**Exercise details:**
Using the entries below, write out the line with "(7.7) and by", the line with "Recorded (FAILURE-MODES F15)", and every line in between, exactly as each is written.

**Information shown:**
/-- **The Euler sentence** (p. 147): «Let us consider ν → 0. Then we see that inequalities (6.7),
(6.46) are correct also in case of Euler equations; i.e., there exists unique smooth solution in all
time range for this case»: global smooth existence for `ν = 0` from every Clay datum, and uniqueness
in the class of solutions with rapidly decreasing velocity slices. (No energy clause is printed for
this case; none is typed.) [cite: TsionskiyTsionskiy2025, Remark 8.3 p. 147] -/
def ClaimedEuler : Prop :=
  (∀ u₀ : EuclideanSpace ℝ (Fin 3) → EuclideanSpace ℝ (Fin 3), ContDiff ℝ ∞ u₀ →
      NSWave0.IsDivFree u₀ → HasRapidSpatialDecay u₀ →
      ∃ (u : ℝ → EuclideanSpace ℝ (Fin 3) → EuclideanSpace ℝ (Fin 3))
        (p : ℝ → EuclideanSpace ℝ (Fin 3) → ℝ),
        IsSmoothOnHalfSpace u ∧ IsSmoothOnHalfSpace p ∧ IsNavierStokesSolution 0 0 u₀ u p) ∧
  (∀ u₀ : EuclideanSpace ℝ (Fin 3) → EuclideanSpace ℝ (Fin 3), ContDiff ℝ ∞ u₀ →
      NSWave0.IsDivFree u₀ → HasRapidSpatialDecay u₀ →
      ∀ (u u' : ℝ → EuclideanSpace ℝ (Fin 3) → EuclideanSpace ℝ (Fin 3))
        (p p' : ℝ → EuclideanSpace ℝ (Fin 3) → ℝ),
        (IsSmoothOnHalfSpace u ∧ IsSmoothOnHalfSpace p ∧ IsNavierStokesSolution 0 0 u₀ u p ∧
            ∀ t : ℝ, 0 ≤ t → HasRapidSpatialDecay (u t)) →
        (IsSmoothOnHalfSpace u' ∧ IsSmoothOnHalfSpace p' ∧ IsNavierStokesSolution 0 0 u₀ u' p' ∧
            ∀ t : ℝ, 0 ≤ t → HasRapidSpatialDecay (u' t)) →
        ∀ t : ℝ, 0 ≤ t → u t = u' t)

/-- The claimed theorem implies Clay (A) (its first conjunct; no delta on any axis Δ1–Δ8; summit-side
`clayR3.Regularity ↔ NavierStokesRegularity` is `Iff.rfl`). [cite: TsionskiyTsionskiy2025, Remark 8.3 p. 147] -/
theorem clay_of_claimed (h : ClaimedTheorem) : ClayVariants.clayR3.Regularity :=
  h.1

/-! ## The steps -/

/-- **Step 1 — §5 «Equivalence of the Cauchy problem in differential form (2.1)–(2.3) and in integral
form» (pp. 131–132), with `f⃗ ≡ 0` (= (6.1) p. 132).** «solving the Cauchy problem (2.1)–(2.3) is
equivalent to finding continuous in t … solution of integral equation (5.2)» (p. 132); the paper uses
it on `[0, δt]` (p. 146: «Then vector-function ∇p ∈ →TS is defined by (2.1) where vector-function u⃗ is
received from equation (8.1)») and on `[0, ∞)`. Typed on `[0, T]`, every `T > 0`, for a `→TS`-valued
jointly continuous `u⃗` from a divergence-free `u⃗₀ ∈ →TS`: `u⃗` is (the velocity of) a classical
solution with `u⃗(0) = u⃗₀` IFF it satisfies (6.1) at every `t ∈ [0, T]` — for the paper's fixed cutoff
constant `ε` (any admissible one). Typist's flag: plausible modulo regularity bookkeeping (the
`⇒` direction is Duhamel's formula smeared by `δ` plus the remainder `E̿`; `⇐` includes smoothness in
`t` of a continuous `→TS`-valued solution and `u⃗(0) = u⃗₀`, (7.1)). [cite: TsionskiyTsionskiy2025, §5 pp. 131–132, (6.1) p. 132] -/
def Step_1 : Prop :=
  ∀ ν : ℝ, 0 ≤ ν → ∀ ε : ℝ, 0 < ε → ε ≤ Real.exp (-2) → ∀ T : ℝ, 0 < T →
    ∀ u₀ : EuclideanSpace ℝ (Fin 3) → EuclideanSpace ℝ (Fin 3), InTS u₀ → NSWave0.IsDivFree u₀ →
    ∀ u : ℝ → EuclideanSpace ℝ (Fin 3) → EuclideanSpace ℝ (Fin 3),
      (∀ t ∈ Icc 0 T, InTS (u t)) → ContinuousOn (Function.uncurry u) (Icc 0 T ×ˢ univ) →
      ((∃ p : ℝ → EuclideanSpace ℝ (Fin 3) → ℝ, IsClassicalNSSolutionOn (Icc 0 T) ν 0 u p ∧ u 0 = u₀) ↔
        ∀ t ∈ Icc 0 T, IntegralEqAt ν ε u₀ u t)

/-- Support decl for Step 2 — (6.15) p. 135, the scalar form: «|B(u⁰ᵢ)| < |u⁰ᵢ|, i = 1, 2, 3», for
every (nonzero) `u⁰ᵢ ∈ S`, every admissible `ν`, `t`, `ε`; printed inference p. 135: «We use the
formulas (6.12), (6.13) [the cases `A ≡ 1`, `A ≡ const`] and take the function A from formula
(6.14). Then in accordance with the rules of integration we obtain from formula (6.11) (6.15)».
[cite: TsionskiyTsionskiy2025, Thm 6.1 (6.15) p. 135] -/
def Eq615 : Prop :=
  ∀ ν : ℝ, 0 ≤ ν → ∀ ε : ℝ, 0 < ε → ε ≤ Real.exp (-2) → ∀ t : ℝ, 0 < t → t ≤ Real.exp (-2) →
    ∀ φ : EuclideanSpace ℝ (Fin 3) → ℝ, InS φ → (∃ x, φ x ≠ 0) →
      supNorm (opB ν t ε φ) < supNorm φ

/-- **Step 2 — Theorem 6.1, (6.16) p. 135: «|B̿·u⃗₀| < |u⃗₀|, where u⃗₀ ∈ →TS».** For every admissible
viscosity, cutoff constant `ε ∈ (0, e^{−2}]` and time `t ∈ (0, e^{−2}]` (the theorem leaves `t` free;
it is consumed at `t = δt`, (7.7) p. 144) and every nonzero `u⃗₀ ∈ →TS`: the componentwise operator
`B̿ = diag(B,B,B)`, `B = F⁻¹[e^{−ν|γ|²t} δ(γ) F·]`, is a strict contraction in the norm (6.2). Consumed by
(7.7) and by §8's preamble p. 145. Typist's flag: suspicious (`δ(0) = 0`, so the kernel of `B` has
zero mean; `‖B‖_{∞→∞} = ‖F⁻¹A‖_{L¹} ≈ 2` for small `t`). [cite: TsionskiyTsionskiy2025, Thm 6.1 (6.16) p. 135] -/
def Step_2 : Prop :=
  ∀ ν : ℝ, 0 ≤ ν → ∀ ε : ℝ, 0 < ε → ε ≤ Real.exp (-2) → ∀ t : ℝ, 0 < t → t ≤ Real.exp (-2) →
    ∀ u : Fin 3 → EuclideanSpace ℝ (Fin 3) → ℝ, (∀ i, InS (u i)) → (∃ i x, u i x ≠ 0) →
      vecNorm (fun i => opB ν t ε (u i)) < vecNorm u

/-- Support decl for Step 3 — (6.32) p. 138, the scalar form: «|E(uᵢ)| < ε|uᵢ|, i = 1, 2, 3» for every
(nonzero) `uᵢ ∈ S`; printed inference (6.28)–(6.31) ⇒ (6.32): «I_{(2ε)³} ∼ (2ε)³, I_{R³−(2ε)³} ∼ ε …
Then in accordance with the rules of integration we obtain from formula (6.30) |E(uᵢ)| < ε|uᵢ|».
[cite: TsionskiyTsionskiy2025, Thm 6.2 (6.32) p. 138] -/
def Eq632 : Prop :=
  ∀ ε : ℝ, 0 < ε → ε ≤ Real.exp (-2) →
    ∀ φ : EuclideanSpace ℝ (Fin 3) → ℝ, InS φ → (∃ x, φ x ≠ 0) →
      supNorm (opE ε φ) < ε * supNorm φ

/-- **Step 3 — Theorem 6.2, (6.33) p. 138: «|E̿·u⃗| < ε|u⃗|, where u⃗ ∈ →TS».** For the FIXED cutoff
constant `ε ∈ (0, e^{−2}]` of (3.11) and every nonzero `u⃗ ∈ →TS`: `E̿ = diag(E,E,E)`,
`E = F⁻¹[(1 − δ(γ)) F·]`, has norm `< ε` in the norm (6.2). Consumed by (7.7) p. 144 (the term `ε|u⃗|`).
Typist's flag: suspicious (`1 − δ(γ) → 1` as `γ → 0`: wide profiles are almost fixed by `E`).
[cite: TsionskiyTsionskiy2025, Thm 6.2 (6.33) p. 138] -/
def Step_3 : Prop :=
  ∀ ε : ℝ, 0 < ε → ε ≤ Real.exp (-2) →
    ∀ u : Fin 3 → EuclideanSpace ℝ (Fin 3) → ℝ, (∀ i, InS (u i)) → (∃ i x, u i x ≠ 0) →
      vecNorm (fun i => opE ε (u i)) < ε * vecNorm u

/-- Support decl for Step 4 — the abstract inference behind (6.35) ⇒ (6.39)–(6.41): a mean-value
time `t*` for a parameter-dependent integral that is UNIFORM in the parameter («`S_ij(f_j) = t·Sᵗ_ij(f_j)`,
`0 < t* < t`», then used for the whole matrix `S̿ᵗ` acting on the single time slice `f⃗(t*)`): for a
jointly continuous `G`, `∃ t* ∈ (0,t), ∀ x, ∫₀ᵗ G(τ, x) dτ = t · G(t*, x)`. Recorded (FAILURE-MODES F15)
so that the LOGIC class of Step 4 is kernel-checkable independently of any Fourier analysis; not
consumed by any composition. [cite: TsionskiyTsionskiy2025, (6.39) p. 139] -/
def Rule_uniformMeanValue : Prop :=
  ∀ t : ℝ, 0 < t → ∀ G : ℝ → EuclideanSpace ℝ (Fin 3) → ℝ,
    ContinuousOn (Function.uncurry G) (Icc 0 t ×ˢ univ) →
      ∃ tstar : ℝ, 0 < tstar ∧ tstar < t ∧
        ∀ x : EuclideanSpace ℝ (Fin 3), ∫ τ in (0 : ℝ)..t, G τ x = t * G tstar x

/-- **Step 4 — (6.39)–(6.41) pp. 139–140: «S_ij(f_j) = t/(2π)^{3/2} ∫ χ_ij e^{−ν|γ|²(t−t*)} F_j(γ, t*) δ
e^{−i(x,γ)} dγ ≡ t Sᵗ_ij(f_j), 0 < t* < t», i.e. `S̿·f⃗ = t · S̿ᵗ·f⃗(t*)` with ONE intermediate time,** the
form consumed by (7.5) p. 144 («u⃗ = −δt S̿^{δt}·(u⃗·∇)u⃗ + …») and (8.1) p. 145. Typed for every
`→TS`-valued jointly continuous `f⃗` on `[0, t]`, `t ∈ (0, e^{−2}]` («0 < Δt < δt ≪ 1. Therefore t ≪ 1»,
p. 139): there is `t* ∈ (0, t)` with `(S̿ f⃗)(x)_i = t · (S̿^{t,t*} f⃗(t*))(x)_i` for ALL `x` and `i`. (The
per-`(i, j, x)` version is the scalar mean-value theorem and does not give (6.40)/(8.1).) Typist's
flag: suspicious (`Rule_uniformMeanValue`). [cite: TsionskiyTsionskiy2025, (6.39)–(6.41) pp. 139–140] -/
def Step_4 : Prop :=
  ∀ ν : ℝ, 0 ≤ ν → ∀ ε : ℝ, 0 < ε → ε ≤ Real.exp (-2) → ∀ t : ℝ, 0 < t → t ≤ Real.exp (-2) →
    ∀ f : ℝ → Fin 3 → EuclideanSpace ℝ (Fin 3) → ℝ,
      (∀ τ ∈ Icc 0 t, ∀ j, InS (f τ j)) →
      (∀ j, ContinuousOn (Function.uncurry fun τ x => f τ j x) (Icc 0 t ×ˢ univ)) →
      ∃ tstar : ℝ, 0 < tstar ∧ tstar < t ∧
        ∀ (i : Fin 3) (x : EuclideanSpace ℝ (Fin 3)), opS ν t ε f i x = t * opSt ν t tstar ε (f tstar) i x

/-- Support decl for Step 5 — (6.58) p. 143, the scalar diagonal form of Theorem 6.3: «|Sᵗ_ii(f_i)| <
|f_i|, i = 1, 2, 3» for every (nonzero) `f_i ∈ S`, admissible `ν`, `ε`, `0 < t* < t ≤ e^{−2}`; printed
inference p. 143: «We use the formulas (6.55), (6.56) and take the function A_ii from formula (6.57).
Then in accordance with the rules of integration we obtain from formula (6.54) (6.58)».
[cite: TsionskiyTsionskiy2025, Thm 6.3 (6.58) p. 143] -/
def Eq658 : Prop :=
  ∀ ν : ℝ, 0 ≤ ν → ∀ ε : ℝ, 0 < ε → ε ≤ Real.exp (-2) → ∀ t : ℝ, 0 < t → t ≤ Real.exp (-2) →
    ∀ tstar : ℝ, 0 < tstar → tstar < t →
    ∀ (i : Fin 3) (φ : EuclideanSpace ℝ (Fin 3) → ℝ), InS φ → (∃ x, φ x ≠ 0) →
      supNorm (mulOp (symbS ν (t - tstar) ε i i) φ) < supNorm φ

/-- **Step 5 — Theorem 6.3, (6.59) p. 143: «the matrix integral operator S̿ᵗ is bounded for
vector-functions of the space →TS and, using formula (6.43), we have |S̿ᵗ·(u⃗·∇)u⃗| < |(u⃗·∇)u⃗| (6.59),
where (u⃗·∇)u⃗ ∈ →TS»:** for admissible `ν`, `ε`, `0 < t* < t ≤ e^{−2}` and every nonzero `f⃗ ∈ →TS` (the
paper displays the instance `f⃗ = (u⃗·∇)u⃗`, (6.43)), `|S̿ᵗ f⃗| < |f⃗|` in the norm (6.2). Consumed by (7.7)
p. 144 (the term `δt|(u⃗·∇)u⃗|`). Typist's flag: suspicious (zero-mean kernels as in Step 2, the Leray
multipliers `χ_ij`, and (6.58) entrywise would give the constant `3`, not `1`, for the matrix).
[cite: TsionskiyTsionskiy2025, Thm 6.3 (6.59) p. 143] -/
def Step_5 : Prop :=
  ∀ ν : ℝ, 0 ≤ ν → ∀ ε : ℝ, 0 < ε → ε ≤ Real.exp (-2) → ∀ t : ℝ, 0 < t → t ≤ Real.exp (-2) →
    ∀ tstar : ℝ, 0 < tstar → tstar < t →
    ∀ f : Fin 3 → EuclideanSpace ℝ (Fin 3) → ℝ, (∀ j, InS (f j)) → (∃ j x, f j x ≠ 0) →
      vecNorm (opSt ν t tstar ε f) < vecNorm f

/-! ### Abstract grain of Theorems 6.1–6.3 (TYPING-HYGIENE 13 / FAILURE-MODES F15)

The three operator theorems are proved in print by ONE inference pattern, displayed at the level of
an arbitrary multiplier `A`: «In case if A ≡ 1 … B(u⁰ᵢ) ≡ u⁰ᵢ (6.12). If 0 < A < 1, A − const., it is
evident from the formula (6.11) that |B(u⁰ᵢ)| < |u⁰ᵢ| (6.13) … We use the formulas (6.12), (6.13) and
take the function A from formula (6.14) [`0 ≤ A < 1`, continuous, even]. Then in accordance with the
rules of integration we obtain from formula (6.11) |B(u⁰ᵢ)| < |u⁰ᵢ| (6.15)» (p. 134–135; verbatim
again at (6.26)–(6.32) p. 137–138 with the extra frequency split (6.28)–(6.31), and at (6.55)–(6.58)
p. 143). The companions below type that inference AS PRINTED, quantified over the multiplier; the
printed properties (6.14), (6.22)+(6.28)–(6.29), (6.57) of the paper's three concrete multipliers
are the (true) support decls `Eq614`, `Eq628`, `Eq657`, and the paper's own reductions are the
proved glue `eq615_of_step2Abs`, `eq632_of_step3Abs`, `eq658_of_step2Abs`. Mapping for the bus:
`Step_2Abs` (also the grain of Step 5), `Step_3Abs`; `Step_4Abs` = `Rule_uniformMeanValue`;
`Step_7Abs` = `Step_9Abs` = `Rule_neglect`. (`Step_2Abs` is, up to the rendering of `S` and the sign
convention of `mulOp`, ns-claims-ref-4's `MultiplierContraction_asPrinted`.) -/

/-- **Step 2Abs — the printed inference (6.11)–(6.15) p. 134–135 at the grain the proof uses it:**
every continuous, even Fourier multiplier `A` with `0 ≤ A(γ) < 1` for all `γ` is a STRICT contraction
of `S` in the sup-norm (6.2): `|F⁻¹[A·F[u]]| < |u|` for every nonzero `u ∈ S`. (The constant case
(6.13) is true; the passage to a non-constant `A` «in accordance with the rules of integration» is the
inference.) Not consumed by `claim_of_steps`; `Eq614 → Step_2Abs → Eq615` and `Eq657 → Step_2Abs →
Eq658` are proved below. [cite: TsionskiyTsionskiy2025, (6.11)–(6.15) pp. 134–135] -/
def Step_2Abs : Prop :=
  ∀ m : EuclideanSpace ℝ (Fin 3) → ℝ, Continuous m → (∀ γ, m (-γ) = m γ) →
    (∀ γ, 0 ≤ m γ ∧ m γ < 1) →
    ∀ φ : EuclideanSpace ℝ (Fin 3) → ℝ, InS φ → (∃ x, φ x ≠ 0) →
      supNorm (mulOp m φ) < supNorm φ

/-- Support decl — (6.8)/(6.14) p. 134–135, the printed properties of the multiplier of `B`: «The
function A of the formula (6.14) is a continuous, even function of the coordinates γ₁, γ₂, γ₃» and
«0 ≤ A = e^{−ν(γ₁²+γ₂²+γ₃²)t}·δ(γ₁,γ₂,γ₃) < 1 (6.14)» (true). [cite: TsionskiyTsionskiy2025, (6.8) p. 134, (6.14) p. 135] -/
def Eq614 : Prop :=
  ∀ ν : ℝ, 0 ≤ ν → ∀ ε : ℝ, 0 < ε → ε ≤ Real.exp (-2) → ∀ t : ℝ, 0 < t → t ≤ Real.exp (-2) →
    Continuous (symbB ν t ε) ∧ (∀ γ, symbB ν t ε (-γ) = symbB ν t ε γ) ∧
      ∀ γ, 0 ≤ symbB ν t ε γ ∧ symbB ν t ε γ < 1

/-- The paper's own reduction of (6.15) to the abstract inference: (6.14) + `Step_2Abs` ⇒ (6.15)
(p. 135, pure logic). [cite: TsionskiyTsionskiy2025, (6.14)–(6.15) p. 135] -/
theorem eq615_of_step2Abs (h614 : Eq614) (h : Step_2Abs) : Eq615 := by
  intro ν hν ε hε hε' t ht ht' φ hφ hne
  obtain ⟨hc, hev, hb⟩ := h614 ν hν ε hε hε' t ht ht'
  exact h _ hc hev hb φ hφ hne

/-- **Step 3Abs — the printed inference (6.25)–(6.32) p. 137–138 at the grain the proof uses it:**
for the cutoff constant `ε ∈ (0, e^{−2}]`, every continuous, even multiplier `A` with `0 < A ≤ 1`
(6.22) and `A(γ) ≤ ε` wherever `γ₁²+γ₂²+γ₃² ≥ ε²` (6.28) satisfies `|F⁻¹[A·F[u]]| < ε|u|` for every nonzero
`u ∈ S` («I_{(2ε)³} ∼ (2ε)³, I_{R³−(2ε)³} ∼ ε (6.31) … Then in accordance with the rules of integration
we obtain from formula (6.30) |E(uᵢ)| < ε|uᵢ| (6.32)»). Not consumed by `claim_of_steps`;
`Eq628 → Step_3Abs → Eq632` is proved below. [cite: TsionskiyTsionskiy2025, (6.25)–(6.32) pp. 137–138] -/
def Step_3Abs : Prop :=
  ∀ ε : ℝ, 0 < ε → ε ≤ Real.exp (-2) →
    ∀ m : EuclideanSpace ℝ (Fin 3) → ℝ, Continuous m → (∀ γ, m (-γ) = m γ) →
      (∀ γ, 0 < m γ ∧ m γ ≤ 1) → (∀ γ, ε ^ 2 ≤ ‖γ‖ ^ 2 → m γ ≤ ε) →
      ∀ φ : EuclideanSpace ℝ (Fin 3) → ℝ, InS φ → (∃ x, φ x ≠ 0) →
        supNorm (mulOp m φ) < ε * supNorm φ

**Response to the task:**
(7.7) and by §8's preamble p. 145. Typist's flag: suspicious (`δ(0) = 0`, so the kernel of `B` has
zero mean; `‖B‖_{∞→∞} = ‖F⁻¹A‖_{L¹} ≈ 2` for small `t`). [cite: TsionskiyTsionskiy2025, Thm 6.1 (6.16) p. 135] -/
def Step_2 : Prop :=
  ∀ ν : ℝ, 0 ≤ ν → ∀ ε : ℝ, 0 < ε → ε ≤ Real.exp (-2) → ∀ t : ℝ, 0 < t → t ≤ Real.exp (-2) →
    ∀ u : Fin 3 → EuclideanSpace ℝ (Fin 3) → ℝ, (∀ i, InS (u i)) → (∃ i x, u i x ≠ 0) →
      vecNorm (fun i => opB ν t ε (u i)) < vecNorm u

/-- Support decl for Step 3 — (6.32) p. 138, the scalar form: «|E(uᵢ)| < ε|uᵢ|, i = 1, 2, 3» for every
(nonzero) `uᵢ ∈ S`; printed inference (6.28)–(6.31) ⇒ (6.32): «I_{(2ε)³} ∼ (2ε)³, I_{R³−(2ε)³} ∼ ε …
Then in accordance with the rules of integration we obtain from formula (6.30) |E(uᵢ)| < ε|uᵢ|».
[cite: TsionskiyTsionskiy2025, Thm 6.2 (6.32) p. 138] -/
def Eq632 : Prop :=
  ∀ ε : ℝ, 0 < ε → ε ≤ Real.exp (-2) →
    ∀ φ : EuclideanSpace ℝ (Fin 3) → ℝ, InS φ → (∃ x, φ x ≠ 0) →
      supNorm (opE ε φ) < ε * supNorm φ

/-- **Step 3 — Theorem 6.2, (6.33) p. 138: «|E̿·u⃗| < ε|u⃗|, where u⃗ ∈ →TS».** For the FIXED cutoff
constant `ε ∈ (0, e^{−2}]` of (3.11) and every nonzero `u⃗ ∈ →TS`: `E̿ = diag(E,E,E)`,
`E = F⁻¹[(1 − δ(γ)) F·]`, has norm `< ε` in the norm (6.2). Consumed by (7.7) p. 144 (the term `ε|u⃗|`).
Typist's flag: suspicious (`1 − δ(γ) → 1` as `γ → 0`: wide profiles are almost fixed by `E`).
[cite: TsionskiyTsionskiy2025, Thm 6.2 (6.33) p. 138] -/
def Step_3 : Prop :=
  ∀ ε : ℝ, 0 < ε → ε ≤ Real.exp (-2) →
    ∀ u : Fin 3 → EuclideanSpace ℝ (Fin 3) → ℝ, (∀ i, InS (u i)) → (∃ i x, u i x ≠ 0) →
      vecNorm (fun i => opE ε (u i)) < ε * vecNorm u

/-- Support decl for Step 4 — the abstract inference behind (6.35) ⇒ (6.39)–(6.41): a mean-value
time `t*` for a parameter-dependent integral that is UNIFORM in the parameter («`S_ij(f_j) = t·Sᵗ_ij(f_j)`,
`0 < t* < t`», then used for the whole matrix `S̿ᵗ` acting on the single time slice `f⃗(t*)`): for a
jointly continuous `G`, `∃ t* ∈ (0,t), ∀ x, ∫₀ᵗ G(τ, x) dτ = t · G(t*, x)`. Recorded (FAILURE-MODES F15)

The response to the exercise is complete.